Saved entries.

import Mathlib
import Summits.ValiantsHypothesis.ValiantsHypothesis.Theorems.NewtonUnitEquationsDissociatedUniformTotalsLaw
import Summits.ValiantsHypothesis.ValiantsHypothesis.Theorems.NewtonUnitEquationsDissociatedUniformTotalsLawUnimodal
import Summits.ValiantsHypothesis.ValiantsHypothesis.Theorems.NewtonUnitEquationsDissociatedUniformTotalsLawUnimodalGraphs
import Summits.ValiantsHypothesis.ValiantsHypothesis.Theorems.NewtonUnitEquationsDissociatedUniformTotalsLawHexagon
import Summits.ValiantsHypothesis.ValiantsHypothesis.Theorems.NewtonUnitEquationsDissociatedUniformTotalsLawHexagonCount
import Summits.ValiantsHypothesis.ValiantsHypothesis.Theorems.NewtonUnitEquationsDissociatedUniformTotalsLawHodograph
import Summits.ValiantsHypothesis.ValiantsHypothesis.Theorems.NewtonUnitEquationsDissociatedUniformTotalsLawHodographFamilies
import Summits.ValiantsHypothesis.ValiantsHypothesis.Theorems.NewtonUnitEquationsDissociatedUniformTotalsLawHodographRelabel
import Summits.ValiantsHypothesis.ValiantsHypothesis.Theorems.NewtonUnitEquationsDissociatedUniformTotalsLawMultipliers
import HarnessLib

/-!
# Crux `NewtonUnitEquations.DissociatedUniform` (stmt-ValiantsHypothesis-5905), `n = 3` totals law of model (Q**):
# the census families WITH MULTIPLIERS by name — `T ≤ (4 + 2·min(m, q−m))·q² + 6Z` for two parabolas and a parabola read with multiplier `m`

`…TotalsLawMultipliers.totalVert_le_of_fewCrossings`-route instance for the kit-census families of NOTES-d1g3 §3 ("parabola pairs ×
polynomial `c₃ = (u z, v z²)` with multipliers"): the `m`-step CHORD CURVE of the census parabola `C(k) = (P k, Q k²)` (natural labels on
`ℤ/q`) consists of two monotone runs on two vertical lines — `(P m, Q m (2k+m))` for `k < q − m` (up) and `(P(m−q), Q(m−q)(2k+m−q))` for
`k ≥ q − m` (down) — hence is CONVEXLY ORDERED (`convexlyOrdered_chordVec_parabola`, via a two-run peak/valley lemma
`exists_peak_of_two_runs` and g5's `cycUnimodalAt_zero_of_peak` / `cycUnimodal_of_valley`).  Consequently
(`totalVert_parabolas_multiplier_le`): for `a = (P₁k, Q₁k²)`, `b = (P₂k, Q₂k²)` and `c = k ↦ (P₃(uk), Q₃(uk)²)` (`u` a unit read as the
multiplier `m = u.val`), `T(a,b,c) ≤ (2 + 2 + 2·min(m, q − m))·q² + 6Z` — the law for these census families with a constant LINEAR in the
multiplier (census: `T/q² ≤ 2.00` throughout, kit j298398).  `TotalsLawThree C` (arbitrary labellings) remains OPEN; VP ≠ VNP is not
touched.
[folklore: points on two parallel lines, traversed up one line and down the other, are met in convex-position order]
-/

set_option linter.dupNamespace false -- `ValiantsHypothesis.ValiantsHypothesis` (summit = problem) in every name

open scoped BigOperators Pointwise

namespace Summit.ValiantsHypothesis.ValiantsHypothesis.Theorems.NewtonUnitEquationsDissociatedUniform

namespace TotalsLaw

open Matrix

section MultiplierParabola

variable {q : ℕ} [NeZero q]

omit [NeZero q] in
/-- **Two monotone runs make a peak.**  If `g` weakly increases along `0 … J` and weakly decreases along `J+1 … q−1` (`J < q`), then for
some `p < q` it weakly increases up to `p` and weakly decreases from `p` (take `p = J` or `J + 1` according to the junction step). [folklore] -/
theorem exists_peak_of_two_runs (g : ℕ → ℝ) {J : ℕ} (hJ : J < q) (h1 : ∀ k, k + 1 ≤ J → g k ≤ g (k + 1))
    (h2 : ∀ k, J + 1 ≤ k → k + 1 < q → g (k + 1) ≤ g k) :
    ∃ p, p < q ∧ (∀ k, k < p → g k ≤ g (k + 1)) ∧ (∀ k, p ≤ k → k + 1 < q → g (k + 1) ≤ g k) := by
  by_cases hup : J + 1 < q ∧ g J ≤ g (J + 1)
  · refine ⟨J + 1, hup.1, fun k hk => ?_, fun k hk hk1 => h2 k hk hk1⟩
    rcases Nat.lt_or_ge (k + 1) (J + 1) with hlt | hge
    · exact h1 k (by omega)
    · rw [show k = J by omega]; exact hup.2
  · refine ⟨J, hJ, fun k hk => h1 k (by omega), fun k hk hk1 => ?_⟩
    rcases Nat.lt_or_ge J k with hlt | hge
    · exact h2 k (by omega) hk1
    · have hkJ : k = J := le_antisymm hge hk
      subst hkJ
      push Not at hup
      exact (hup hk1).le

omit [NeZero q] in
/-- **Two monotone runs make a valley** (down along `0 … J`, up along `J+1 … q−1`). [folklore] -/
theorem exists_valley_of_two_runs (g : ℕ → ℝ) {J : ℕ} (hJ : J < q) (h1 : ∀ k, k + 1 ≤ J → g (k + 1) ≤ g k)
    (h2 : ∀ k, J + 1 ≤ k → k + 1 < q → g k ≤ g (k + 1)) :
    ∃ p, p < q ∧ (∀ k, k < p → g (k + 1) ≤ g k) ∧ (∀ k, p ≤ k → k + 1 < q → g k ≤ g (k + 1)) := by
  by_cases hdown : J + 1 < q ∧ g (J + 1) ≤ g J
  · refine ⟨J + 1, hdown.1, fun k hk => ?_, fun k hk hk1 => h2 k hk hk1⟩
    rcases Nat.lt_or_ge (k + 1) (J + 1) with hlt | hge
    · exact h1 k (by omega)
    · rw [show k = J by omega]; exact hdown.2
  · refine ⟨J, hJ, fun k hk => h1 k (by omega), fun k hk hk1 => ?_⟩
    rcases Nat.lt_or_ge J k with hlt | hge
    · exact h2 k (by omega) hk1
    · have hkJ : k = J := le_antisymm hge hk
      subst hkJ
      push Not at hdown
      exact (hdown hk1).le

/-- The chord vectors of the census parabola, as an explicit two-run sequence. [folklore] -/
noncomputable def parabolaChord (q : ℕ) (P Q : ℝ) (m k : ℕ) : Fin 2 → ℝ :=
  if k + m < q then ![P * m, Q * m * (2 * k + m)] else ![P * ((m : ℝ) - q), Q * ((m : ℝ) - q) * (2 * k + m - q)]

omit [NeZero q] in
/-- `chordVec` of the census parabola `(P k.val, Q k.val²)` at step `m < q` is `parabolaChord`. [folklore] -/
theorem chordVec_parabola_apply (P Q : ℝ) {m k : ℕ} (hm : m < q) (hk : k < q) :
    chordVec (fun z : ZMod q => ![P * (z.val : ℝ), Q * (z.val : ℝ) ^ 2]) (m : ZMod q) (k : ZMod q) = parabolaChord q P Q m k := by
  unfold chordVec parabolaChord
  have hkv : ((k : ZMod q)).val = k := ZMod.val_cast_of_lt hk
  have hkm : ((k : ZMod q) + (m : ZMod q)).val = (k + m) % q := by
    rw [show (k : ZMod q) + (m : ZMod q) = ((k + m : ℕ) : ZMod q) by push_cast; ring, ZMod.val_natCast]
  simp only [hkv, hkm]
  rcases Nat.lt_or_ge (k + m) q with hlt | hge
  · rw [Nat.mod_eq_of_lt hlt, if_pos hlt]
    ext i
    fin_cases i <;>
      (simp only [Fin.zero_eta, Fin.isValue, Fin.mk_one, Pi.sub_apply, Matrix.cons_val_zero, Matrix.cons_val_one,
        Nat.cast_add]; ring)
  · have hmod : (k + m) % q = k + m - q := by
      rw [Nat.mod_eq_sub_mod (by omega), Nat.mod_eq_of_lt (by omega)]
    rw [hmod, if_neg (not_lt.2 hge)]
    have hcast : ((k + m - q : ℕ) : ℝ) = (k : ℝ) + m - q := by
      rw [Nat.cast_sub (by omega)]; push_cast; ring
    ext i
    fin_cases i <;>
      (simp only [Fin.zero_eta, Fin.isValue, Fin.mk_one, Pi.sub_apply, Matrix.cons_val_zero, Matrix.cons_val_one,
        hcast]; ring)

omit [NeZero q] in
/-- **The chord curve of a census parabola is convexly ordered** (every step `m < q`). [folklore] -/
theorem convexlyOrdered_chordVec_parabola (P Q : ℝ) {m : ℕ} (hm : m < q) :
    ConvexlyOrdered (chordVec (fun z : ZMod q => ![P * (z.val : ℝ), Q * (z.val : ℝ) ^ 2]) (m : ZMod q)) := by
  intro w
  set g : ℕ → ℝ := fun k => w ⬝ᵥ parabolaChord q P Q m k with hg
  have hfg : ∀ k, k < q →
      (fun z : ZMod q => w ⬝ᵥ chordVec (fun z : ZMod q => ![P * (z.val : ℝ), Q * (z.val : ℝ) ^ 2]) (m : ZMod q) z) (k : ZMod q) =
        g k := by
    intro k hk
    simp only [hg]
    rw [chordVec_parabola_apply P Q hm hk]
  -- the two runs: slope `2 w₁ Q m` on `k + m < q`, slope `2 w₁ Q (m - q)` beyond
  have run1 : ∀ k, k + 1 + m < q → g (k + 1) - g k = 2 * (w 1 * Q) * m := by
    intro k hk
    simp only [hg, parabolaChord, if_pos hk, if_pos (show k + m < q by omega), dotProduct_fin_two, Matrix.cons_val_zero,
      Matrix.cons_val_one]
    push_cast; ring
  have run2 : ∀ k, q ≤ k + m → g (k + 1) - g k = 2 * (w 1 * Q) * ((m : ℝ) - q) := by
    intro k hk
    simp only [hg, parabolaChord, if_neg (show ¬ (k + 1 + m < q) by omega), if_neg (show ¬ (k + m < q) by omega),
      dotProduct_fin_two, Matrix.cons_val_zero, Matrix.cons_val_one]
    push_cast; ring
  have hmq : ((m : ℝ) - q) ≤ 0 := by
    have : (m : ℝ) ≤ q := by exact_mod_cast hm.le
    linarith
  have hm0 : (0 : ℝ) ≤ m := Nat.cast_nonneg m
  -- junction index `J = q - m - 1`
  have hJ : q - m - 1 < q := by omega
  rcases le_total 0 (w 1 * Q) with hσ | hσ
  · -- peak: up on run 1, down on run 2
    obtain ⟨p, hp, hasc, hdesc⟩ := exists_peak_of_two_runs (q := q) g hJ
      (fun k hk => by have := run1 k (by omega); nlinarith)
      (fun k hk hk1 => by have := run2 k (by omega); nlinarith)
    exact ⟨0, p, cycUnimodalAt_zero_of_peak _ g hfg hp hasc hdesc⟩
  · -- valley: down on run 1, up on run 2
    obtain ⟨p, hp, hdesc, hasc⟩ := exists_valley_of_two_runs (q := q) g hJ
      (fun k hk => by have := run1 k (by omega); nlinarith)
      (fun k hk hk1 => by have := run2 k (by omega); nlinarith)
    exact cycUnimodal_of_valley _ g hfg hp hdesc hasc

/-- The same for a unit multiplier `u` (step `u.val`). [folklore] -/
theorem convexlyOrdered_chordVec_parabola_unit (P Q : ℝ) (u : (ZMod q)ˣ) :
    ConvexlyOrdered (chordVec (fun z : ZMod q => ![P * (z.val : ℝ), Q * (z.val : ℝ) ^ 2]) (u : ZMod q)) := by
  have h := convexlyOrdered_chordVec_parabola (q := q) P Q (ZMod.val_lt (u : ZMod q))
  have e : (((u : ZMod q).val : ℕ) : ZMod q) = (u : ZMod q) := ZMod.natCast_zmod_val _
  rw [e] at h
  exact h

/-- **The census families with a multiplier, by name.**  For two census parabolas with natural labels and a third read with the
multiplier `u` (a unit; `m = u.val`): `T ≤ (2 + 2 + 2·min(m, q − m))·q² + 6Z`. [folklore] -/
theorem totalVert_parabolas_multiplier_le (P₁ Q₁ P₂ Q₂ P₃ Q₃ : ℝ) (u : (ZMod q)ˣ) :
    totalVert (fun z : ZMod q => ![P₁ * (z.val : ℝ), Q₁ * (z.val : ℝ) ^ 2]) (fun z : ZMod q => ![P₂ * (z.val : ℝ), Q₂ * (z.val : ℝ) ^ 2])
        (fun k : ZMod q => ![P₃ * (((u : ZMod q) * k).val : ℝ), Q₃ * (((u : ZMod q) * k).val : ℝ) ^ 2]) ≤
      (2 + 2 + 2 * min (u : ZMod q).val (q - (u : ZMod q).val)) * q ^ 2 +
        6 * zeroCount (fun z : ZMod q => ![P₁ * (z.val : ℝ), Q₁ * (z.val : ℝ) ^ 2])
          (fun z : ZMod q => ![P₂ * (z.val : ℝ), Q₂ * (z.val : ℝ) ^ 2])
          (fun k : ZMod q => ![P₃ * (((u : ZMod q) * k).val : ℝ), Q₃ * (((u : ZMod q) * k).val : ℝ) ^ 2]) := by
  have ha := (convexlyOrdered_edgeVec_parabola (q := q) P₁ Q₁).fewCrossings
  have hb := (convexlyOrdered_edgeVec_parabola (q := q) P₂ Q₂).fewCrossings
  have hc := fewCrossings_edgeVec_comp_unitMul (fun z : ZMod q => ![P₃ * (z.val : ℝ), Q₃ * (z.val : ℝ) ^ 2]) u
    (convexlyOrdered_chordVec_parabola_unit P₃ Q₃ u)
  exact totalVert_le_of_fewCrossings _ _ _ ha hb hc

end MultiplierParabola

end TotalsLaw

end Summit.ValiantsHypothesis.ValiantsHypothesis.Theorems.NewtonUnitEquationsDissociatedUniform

TASK BRIEF.
Out of the data above, transcribe exactly and only the lines starting with the line that has "rw [e] at h" and going on through the line that has "theorem totalVert_parabolas_multiplier_le (P₁", both included.

TASK OUTPUT.
  rw [e] at h
  exact h

/-- **The census families with a multiplier, by name.**  For two census parabolas with natural labels and a third read with the
multiplier `u` (a unit; `m = u.val`): `T ≤ (2 + 2 + 2·min(m, q − m))·q² + 6Z`. [folklore] -/
theorem totalVert_parabolas_multiplier_le (P₁ Q₁ P₂ Q₂ P₃ Q₃ : ℝ) (u : (ZMod q)ˣ) :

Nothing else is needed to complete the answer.